Below are the entries to work from; restate word for word the portion that opens with the line containing "stmt-CriticalPhenomena-1372, set-level tightness" and closes with the line containing "subsequence principle +", keeping both.

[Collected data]
──────────

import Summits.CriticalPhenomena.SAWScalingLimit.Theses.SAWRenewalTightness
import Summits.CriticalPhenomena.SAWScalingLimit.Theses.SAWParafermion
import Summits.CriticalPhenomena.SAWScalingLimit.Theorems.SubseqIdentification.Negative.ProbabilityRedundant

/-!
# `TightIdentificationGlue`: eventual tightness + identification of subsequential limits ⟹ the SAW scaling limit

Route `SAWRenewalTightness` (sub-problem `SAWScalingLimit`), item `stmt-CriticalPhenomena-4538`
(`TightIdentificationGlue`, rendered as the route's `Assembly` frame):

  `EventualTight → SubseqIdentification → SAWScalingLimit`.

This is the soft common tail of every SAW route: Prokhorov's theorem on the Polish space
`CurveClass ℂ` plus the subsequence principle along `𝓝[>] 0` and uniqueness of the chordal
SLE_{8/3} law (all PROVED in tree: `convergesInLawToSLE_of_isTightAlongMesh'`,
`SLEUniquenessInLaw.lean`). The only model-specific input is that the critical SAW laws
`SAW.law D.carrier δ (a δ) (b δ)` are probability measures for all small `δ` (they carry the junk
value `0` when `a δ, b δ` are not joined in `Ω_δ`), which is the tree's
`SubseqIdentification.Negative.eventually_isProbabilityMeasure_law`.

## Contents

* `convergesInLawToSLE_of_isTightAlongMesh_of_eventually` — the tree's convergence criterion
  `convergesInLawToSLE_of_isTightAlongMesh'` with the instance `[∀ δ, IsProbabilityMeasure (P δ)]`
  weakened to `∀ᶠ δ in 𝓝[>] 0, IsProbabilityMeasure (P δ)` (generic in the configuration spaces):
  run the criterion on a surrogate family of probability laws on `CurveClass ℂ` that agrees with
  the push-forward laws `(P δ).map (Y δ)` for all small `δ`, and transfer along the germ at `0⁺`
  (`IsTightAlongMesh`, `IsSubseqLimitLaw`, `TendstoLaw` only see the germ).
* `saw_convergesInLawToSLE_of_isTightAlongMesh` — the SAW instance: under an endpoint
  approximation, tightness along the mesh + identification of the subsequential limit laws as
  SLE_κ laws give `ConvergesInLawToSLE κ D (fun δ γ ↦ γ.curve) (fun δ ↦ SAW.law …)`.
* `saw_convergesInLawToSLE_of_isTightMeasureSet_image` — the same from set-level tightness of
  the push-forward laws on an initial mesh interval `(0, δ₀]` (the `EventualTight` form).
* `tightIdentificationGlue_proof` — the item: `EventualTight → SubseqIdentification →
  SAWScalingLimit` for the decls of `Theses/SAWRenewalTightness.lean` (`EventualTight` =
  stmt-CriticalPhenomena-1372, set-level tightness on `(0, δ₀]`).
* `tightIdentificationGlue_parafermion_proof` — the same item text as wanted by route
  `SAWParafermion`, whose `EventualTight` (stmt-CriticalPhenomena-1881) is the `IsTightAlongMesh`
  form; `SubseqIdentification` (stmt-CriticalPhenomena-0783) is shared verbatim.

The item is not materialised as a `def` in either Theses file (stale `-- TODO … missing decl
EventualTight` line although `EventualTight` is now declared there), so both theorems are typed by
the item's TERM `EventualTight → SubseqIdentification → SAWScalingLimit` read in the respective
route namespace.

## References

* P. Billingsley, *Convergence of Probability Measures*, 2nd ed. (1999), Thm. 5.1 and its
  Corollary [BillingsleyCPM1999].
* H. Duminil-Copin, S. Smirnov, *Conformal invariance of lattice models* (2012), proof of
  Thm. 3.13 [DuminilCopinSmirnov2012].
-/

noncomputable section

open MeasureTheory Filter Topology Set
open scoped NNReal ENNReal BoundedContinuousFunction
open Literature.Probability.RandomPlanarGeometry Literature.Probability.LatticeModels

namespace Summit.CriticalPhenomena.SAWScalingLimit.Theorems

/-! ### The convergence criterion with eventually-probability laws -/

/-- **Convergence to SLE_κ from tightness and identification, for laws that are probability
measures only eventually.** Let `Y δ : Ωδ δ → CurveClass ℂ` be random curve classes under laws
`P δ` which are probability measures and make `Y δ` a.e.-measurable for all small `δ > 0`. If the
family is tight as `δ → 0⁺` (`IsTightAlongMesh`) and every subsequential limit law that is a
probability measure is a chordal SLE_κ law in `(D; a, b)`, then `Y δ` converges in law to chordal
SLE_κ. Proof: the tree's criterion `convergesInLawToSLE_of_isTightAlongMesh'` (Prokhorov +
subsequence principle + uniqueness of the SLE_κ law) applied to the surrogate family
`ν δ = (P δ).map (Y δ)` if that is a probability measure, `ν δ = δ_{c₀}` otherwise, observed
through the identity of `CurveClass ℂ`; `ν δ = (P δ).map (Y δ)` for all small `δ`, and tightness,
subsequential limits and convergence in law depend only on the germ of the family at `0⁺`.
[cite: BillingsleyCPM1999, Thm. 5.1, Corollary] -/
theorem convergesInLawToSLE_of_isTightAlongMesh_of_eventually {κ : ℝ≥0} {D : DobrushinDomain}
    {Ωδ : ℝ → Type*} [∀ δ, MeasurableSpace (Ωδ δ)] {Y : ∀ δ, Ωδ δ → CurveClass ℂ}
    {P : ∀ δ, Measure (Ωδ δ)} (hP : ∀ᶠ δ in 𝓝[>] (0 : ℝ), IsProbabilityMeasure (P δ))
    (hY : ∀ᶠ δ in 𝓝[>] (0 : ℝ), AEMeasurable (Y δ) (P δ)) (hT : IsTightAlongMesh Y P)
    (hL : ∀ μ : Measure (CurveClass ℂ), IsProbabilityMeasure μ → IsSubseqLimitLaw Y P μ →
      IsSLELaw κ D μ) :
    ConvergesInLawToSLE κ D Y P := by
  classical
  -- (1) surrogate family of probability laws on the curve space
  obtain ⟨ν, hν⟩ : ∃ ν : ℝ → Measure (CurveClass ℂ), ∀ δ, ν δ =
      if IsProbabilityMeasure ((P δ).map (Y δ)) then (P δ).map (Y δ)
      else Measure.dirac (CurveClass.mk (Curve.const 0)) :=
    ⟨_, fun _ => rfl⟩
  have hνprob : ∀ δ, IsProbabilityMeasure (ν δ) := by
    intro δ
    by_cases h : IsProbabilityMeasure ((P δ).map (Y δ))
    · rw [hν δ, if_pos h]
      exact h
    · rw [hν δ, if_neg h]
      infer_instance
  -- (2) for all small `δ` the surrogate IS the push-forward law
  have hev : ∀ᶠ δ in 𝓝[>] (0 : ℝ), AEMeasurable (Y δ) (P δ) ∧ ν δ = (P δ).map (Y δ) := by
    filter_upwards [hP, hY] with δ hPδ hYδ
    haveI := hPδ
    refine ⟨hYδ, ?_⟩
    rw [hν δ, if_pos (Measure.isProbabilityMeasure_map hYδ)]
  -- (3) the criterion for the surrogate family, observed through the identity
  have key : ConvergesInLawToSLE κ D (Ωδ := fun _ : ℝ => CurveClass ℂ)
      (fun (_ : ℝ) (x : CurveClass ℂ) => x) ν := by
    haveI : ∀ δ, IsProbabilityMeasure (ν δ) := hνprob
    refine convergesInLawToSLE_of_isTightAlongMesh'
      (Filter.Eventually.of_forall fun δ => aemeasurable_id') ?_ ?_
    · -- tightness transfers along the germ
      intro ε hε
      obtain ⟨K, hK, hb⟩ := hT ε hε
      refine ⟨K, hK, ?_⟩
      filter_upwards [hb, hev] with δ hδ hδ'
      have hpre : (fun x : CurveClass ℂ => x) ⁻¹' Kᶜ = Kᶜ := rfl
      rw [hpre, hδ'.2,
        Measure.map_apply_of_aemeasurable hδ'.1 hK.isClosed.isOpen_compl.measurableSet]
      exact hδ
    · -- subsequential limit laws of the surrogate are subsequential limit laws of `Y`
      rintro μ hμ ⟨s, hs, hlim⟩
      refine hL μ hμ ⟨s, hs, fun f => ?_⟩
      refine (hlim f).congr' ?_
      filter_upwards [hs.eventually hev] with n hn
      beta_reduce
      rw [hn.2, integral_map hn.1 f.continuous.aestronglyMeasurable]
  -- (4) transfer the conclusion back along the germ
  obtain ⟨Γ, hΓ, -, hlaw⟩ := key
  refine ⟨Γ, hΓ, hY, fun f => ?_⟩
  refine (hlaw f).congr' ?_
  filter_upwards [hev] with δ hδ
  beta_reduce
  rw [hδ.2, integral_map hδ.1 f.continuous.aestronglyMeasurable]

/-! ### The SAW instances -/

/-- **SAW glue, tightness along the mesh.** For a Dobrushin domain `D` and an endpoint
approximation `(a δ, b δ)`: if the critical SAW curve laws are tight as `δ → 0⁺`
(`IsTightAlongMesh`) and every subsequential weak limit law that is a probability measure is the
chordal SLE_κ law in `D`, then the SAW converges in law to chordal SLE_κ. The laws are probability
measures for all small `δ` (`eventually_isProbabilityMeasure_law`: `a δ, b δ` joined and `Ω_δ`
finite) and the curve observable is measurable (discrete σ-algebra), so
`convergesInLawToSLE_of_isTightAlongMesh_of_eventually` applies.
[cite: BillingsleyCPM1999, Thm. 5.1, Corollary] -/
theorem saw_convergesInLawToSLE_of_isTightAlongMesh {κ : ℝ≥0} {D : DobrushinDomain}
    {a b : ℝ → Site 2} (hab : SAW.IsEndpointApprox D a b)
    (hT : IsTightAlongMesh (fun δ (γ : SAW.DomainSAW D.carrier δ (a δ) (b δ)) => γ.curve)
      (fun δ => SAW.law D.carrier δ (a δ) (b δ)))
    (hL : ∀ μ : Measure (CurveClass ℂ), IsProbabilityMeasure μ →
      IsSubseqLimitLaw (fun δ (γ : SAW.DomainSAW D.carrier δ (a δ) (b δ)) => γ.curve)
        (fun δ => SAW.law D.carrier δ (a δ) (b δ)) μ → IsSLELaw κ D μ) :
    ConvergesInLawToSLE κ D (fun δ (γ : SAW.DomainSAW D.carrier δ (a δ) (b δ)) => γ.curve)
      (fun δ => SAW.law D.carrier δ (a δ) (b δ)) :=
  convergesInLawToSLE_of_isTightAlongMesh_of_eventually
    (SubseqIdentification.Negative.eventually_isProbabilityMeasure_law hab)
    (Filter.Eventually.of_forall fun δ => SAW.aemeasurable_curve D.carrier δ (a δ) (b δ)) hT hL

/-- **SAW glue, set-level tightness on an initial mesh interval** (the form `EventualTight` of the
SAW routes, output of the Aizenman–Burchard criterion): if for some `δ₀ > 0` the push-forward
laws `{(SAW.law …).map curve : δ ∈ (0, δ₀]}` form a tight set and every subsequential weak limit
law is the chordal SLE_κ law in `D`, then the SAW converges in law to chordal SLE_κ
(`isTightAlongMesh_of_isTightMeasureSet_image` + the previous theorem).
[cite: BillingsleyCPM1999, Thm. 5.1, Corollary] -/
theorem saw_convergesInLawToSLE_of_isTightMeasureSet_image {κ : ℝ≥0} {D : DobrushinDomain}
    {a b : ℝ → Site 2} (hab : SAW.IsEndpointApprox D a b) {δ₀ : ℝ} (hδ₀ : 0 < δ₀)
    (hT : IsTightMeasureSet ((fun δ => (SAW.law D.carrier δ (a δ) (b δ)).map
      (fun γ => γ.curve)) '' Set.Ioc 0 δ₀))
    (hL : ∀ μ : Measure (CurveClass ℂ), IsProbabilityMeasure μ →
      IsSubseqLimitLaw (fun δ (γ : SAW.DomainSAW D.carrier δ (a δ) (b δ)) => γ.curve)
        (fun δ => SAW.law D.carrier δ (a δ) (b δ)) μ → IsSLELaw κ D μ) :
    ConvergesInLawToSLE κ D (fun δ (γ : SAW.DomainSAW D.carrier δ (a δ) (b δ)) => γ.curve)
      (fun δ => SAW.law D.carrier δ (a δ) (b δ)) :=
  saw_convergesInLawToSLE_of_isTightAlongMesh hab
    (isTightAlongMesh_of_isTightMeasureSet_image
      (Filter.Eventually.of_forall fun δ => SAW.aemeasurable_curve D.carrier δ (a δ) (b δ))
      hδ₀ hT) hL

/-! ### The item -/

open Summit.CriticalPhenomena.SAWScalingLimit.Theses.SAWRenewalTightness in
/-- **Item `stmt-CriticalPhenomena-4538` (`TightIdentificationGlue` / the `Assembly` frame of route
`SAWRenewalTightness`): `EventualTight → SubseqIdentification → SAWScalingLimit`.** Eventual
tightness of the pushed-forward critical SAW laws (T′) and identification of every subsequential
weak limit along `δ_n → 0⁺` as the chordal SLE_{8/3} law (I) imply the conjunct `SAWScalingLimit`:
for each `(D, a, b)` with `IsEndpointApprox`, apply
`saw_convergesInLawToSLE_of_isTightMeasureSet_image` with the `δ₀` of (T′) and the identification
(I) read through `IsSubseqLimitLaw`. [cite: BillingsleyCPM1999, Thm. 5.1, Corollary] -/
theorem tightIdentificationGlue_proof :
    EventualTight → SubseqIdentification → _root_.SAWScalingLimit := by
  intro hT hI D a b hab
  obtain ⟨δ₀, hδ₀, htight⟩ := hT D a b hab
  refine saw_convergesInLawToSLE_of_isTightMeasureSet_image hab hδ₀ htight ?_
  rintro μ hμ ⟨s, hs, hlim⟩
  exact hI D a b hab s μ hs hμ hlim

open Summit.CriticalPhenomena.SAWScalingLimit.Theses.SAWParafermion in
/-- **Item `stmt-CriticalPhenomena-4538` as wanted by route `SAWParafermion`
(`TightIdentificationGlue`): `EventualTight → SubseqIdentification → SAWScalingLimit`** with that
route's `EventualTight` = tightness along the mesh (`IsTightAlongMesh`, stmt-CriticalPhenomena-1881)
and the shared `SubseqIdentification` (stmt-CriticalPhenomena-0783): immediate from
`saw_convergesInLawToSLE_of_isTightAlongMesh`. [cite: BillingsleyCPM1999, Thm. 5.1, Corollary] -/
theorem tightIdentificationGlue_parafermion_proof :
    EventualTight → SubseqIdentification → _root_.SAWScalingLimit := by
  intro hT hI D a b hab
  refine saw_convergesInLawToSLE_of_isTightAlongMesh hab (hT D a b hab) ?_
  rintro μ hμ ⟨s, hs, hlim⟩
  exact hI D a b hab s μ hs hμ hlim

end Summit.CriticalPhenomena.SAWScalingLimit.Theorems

──────────

**Task output:**
  stmt-CriticalPhenomena-1372, set-level tightness on `(0, δ₀]`).
* `tightIdentificationGlue_parafermion_proof` — the same item text as wanted by route
  `SAWParafermion`, whose `EventualTight` (stmt-CriticalPhenomena-1881) is the `IsTightAlongMesh`
  form; `SubseqIdentification` (stmt-CriticalPhenomena-0783) is shared verbatim.

The item is not materialised as a `def` in either Theses file (stale `-- TODO … missing decl
EventualTight` line although `EventualTight` is now declared there), so both theorems are typed by
the item's TERM `EventualTight → SubseqIdentification → SAWScalingLimit` read in the respective
route namespace.

## References

* P. Billingsley, *Convergence of Probability Measures*, 2nd ed. (1999), Thm. 5.1 and its
  Corollary [BillingsleyCPM1999].
* H. Duminil-Copin, S. Smirnov, *Conformal invariance of lattice models* (2012), proof of
  Thm. 3.13 [DuminilCopinSmirnov2012].
-/

noncomputable section

open MeasureTheory Filter Topology Set
open scoped NNReal ENNReal BoundedContinuousFunction
open Literature.Probability.RandomPlanarGeometry Literature.Probability.LatticeModels

namespace Summit.CriticalPhenomena.SAWScalingLimit.Theorems

/-! ### The convergence criterion with eventually-probability laws -/

/-- **Convergence to SLE_κ from tightness and identification, for laws that are probability
measures only eventually.** Let `Y δ : Ωδ δ → CurveClass ℂ` be random curve classes under laws
`P δ` which are probability measures and make `Y δ` a.e.-measurable for all small `δ > 0`. If the
family is tight as `δ → 0⁺` (`IsTightAlongMesh`) and every subsequential limit law that is a
probability measure is a chordal SLE_κ law in `(D; a, b)`, then `Y δ` converges in law to chordal
SLE_κ. Proof: the tree's criterion `convergesInLawToSLE_of_isTightAlongMesh'` (Prokhorov +
subsequence principle + uniqueness of the SLE_κ law) applied to the surrogate family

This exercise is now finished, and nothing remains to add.